I found the first entries in this series very entertaining, but the formula is tired and the “mystery” has little to recommend it. The focus on the grim unpleasantness of life in 1543 is not much fun, and the only pleasure is reminding one of how much better things are now. Neither the story, the characters nor the historical background are enough to sustain interest over 600 pages, and once the novelty of the setting has worn off, it's not much fun. My initial infatuation with the series has worn off, and after three novels, Sansom's shortcomings as a writer, plotter and storyteller have made themselves very visible. I won't be reading any more of this series.
Entertaining, enlightening, if somewhat repetitive book which illustrates quite conclusively that most of us live with a very outdated view of the world, reinforced by media desperate to get our attention by dramatizing and sensationalizing stories that distort the slow steady improvement in key areas. One eye-opening example: that the number of people in the world in extreme poverty is now down to 800 million. The book is full of such facts, and it isn't a rose-tinted view. The authors don't ignore the negative, they just balance it against the inescapable positives of slowly improving circumstances. Recommended.
Very disappointing. AS others have mentioned, this book promises something it doesn't even attempt to deliver. The idea of “unlived life” is not discussed at all, but instead we get essays about psychology viewed through the lens of literature. That might have been interesting, but I didn't think it was here. I was mostly bored and felt like I was listening to a boring classmate from my university days. I know others found this book fascinating, but I found it a waste of my time.
This book surprised me. I didn't expect a story so completely absorbed in the emotions and thoughts of its characters. It spends the vast majority of its 579 pages inside the head of one or another of its many characters: the middle-aged Latin teacher, the deranged mystic, the young arrival from Guernsey, the passionate fisherman, and several others. Powys never seems to put a foot wrong in his exploration of their thinking and it doesn't ring a false note. But, like his idol Thomas Hardy, Powys does have the tendency to go off on a tangent and spend paragraphs, even pages, declaiming his mystical views. This is sometimes absorbing, sometimes dull, very occasionally cringe-worthy. But in the end, I read it with an absorption and at a pace I've rarely experienced. Not for all tastes, but a significant accomplishment.

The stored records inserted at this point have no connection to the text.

import Summits.HubbardSuperconductivity.HubbardSuperconductivity.Theorems.AnisotropyChordTransferFibre3FinX3Eval

/-!
# Route `AnisotropyChord` / H0 rotor rung: FIN per-`L` GM₃ (X5), `L = 31` — rows `N₁` / D / side-condition cell facts, part `p61`

Kernel facts (`decide +kernel`) for cert cells 142, 143 of the per-`L` grid of `L = 31`: `xbnCellAny2` (row `N₁` on XB2 point wedges recomputed in the kernel, exporting the literal brackets `nt ⊇ T⁺ − 3λ₂` and `tb ⊇ T⁺·D`), `xdCellAnyN0` (row D, reads `nt`), `sdCellAnyZN` (side condition, reads `nt`); evaluators `…FinX3Eval` / `…FinX5Eval`; constants from the compiled design probe (x3probe/x3plan, margins c ×0.985, b ×1.03, aD ×1.03); assembled in `…FinX5GM3ThirtyOne`.
Prover seat `hubbard-h0-rotor-p3` g8; helper for piece A = stmt-HubbardSuperconductivity-23918 of rung 19089 (`--supports`, helper class).
WHAT THIS IS NOT: nothing here proves superconductivity in the Hubbard model (rotor TARGET as worded stays FALSE, g15 verdict); kernel facts for the FIN certificate of ONE conditional reduction.  Tree imports only; zero data; standard axioms.
-/

set_option linter.dupNamespace false
set_option autoImplicit false

namespace Summit.HubbardSuperconductivity.HubbardSuperconductivity.Theorems.AnisotropyChord.Transfer.Fibre3

namespace FinXD

open FinXB FinCell Hole2

set_option maxHeartbeats 4000000 in
/-- row `N₁` of cell 142 of `L = 31` (`c = 11/20`), exporting `nt`, `tb`. [folklore] -/
theorem xn31_142 : xbnCellAny2 31 (49/50 : ℚ) 1808089122992303 1853291351067111 (11/20 : ℚ) ((57727791586681 : ℤ), (86754505408238 : ℤ)) ((5481962053462949 : ℤ), (5646661665710212 : ℤ)) = true := by decide +kernel

set_option maxHeartbeats 4000000 in
/-- row D of cell 142 of `L = 31` (`aD = 77/1000`). [folklore] -/
theorem xd31_142 : xdCellAnyN0 31 (49/50 : ℚ) 1808089122992303 1853291351067111 (77/1000 : ℚ) ((57727791586681 : ℤ), (86754505408238 : ℤ)) = true := by decide +kernel

set_option maxHeartbeats 4000000 in
/-- side condition of cell 142 of `L = 31` (`c, b = 150/100, aD`). [folklore] -/
theorem sd31_142 : sdCellAnyZN 31 (49/50 : ℚ) 100 1808089122992303 1853291351067111 ((11/20 : ℚ), (150 : ℕ), (77/1000 : ℚ)) ((57727791586681 : ℤ), (86754505408238 : ℤ)) = true := by decide +kernel

set_option maxHeartbeats 4000000 in
/-- row `N₁` of cell 143 of `L = 31` (`c = 11/20`), exporting `nt`, `tb`. [folklore] -/
theorem xn31_143 : xbnCellAny2 31 (49/50 : ℚ) 1853291351067111 1899623634843790 (11/20 : ℚ) ((61528300118153 : ℤ), (92963297215615 : ℤ)) ((5621368418541329 : ℤ), (5791868136525142 : ℤ)) = true := by decide +kernel

set_option maxHeartbeats 4000000 in
/-- row D of cell 143 of `L = 31` (`aD = 77/1000`). [folklore] -/
theorem xd31_143 : xdCellAnyN0 31 (49/50 : ℚ) 1853291351067111 1899623634843790 (77/1000 : ℚ) ((61528300118153 : ℤ), (92963297215615 : ℤ)) = true := by decide +kernel

set_option maxHeartbeats 4000000 in
/-- side condition of cell 143 of `L = 31` (`c, b = 154/100, aD`). [folklore] -/
theorem sd31_143 : sdCellAnyZN 31 (49/50 : ℚ) 100 1853291351067111 1899623634843790 ((11/20 : ℚ), (154 : ℕ), (77/1000 : ℚ)) ((61528300118153 : ℤ), (92963297215615 : ℤ)) = true := by decide +kernel

end FinXD

end Summit.HubbardSuperconductivity.HubbardSuperconductivity.Theorems.AnisotropyChord.Transfer.Fibre3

Entertaining and meandering second book in the Kingkiller Chronicles. The adventures of Kvothe range far and wide, and leave him with more questions than answers. Funny, exciting, and always full of the unexpected, this volume will not disappoint lovers of The Name of the Wind. I am very much looking forward to the final volume, which is due sometime before the end of the decade.
There's a great 500-600 page novel in these 900-plus pages. I enjoyed parts of it very much, but in his zeal to mimic the Victorian writers Faber commits the same mistake many of them made in going on and on endlessly. And Faber doesn't have the excuse of getting paid by the word. Pity, because much of this is excellent, but it wears out its welcome, hammering its themes home with relentless, verbose repetitiveness. It could have been great, but falls short due to its author's inability to just stop.
Weak later Carr, when the tricks are showing and there is little substance. The murder is clever and well-explained, but there is far too much “atmosphere” around such a slight story. There are far better Carr novels, even among the later ones, but this isn't a strong example of the Carr mastery. Dark of the Moon (immediately after this one) and House at Satan's Elbow (immediately before) are both better. And, of course, the earlier novels–particularly those from the 1930's–are the real standouts.
How does this novel have such a good reputation? Contrived, dull, with no character development and unlikable people doing foolish and stupid things, screwing up their own and other people's lives. Pretentious and pompous pontifications from a benighted fool of an author. Several hours of my life I will never get back. Rubbish.
I've rarely read anything that covered such personal topics that was as superficial and hollow as this novel. The only character who is even remotely believable as a real human being is the younger daughter, Hannah. Everyone else–from the robotic father James to the dissatisfied mother Marilyn, from the dead daughter Lydia to the invisible son Nath–is a cardboard cut out of a TV-movie cliche person. The book has no depth, no felt emotion, no events that even feel anything other than contrived for the purposes of making the reader feel this is a moving story. It isn't. It's a mish-mosh of adolescent angst, feminist frustration and second hand resentment of bigotry towards Chinese people in the US. The author was born three years after the latest event in the story, so everything about it is second hand, and feels it. I have her second novel, but I will not read it. This was a huge disappointment.